Fire guts two townhouses
Tuesday, June 18, 1996 | 11:59 a.m.
What easily could have been a tragedy ended in tears and hugs as a mother was reunited with her missing 17-year-old daughter after their townhouse burned to the ground.
Monday's fire destroyed two townhouses and damaged four others, causing $325,000 in damage, said Clark County Fire Department Capt. Larry Dau.

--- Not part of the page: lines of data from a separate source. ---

import Summits.BirchSwinnertonDyer.BirchSwinnertonDyer.Theses.KatoDescentPotSupersingular
import Summits.BirchSwinnertonDyer.BirchSwinnertonDyer.Theorems.KatoDescentPotSupersingularWildUpperHeegnerLineMD
import HarnessLib

/-!
# Route `KatoDescentPotSupersingular` (rung K9, wild `3`, cell `bsd-potss`): glue item 23039
# `WildUpperNonsurjTowerOfFourNamedFacts` — the U₀-ns node `WildUpperNonsurjTower` (item 19189) from its five split children
# (the four held named-fact aliases 23034–23037 and the road-inputs bundle 23038)

Cell `bsd-potss`, seat `bsd-potss-k9-c4` g13 (prover); `--workitem stmt-BirchSwinnertonDyer-23039`. Pure glue of plan g25's
(36c) split of item 19189 (2026-08-27T22:05Z, route rev 26): the four `Held…` aliases are by definition the four Literature
constants {Matar–Nekovář 2019 Thm 0.7, Gross 1991 Prop 3.7 (2), Poitou–Tate duality for Selmer structures (∀ K),
Gross–Zagier 1986 III (3.1) image-free}, the bundle `WildUpperNonsurjRoadInputs` is the conjunction of the six route-side road
inputs, and the kernel is seat g12's landed
`WildUpperHeegnerLineMD.wildUpperNonsurjTower_of_fourNamedFacts_of_maninDrinfeld` (p575492; L₀-free by Manin–Drinfeld at the
optimal member; the J08 optimal-curve road in two-split form, p564108 / p564034 / p573750). The term is the planner's
farm-certified closer (`split/K9_split_sim.lean`) and the refuter's attached candidate `Glue23039.lean` (evidence, 22:10Z).
HONEST FRAMING: this closes the GLUE item only; the node 19189 then rests BY NAME on four held published facts and the bundle
(whose conjuncts `WildCoatesSujathaResidue` 19942 and the residual `WildRankOne` 19200 are open problems); nothing is booked;
BSD is not proved for any curve.
[cite: MatarNekovar2019, Thm. 0.7 (p. 456)] [cite: GrossLMS1991, Prop. 3.7 (2)] [cite: GrossZagier1986, III (3.1)]
[cite: MilneADT2006, Ch. I, Thm. 4.10] [cite: Manin1972, Cor. 3.6] [cite: Jetchev2008, Cor. 1.5 (p. 812)]
-/

set_option autoImplicit false
-- the Theorems directory repeats the summit name (sibling precedent `KatoDescentPotSupersingularAssembly.lean`)
set_option linter.dupNamespace false

namespace Summit.BirchSwinnertonDyer.BirchSwinnertonDyer.Theorems

open Summit.BirchSwinnertonDyer.BirchSwinnertonDyer.Theses.KatoDescentPotSupersingular

/-- **Glue 23039**: `HeldMatarNekovarThm07 → HeldGrossProp37Two → HeldPoitouTateSelmerDuality → HeldGrossZagierE0ImageFree →
WildUpperNonsurjRoadInputs → WildUpperNonsurjTower` — unfold the glue and the four held aliases (definitionally the four Literature
constants), destructure the six-input bundle, and apply the landed kernel
`WildUpperHeegnerLineMD.wildUpperNonsurjTower_of_fourNamedFacts_of_maninDrinfeld` (k9-c4 g12, p575492).
[cite: MatarNekovar2019, Thm. 0.7 (p. 456)] [cite: GrossLMS1991, Prop. 3.7 (2)] [cite: Manin1972, Cor. 3.6] -/
theorem wildUpperNonsurjTowerOfFourNamedFacts_proof : WildUpperNonsurjTowerOfFourNamedFacts := by
  unfold WildUpperNonsurjTowerOfFourNamedFacts HeldMatarNekovarThm07 HeldGrossProp37Two HeldPoitouTateSelmerDuality
    HeldGrossZagierE0ImageFree WildUpperNonsurjRoadInputs
  intro h1 h2 h3 h4 hI
  exact WildUpperHeegnerLineMD.wildUpperNonsurjTower_of_fourNamedFacts_of_maninDrinfeld h1 h2 h3 h4
    hI.1 hI.2.1 hI.2.2.1 hI.2.2.2.1 hI.2.2.2.2.1 hI.2.2.2.2.2

end Summit.BirchSwinnertonDyer.BirchSwinnertonDyer.Theorems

A cat in one townhouse perished in the 11:21 a.m. blaze at the Forest Hills gated community, at East Viking and Sandhill roads near Chaparral High School.
A combination of winds, a natural gas line and shake roofs on the 15-year-old buildings helped fuel the flames that took firefighters an hour to extinguish, officials said. The single-story townhomes each had 2,350 square feet of living space.
Julia Hoven and her daughter, Lindsey, lost everything, including a 1996 Honda that was destroyed. The Hovens had no renter's insurance, Red Cross spokeswoman Betty Larimer said. The Red Cross was providing temporary housing for the Hovens and the other families that lost their homes, Larimer said.
A cigarette butt in an ashtray that the teenager tossed into a trash can in the garage set off the two-alarm blaze, Dau said. He ruled it accidental.
Lindsey Hoven called her mother at work to tell her about the fire, said a co-worker of Julia Hoven's who asked not to be named. The co-worker said he drove Julia Hoven to the fire. For nearly an hour the mother couldn't locate her daughter.
As Clark County Fire Department crews fought the blaze, fire officials had to hold back Julia Hoven as she cried out for her missing daughter.
"She's still in there," Julie Hoven said as she tried to run to her townhouse.
But two officials held her back. She sat down on a curb, put her head in her hands and cried.
"Ma'am, stay here. We'll find her," a firefighter told her.
And they did.
The daughter ran into her mother's arms after firefighters escorted the teen out of the complex. It wasn't clear where the girl was.
Lindsey Hoven suffered first-degree burns to her legs and foot and was taken by ambulance to Desert Springs Hospital. She was later released.
Dorothy Ratliff, 86, was in her garage when she saw the flames next door.
"It was absolutely in flames," Ratliff said. "It was all red. There was no smoke or anything. No one was here. Just the fire."
Ratliff said she was so shaken up that she couldn't remember how to call 911.
"The only number I could remember was my son's," she said.
Her son, Ronald Ratliff, who lives in the same complex, said: "The fire just missed her."
Ratliff's home sustained roof damage over the garage, Dau said.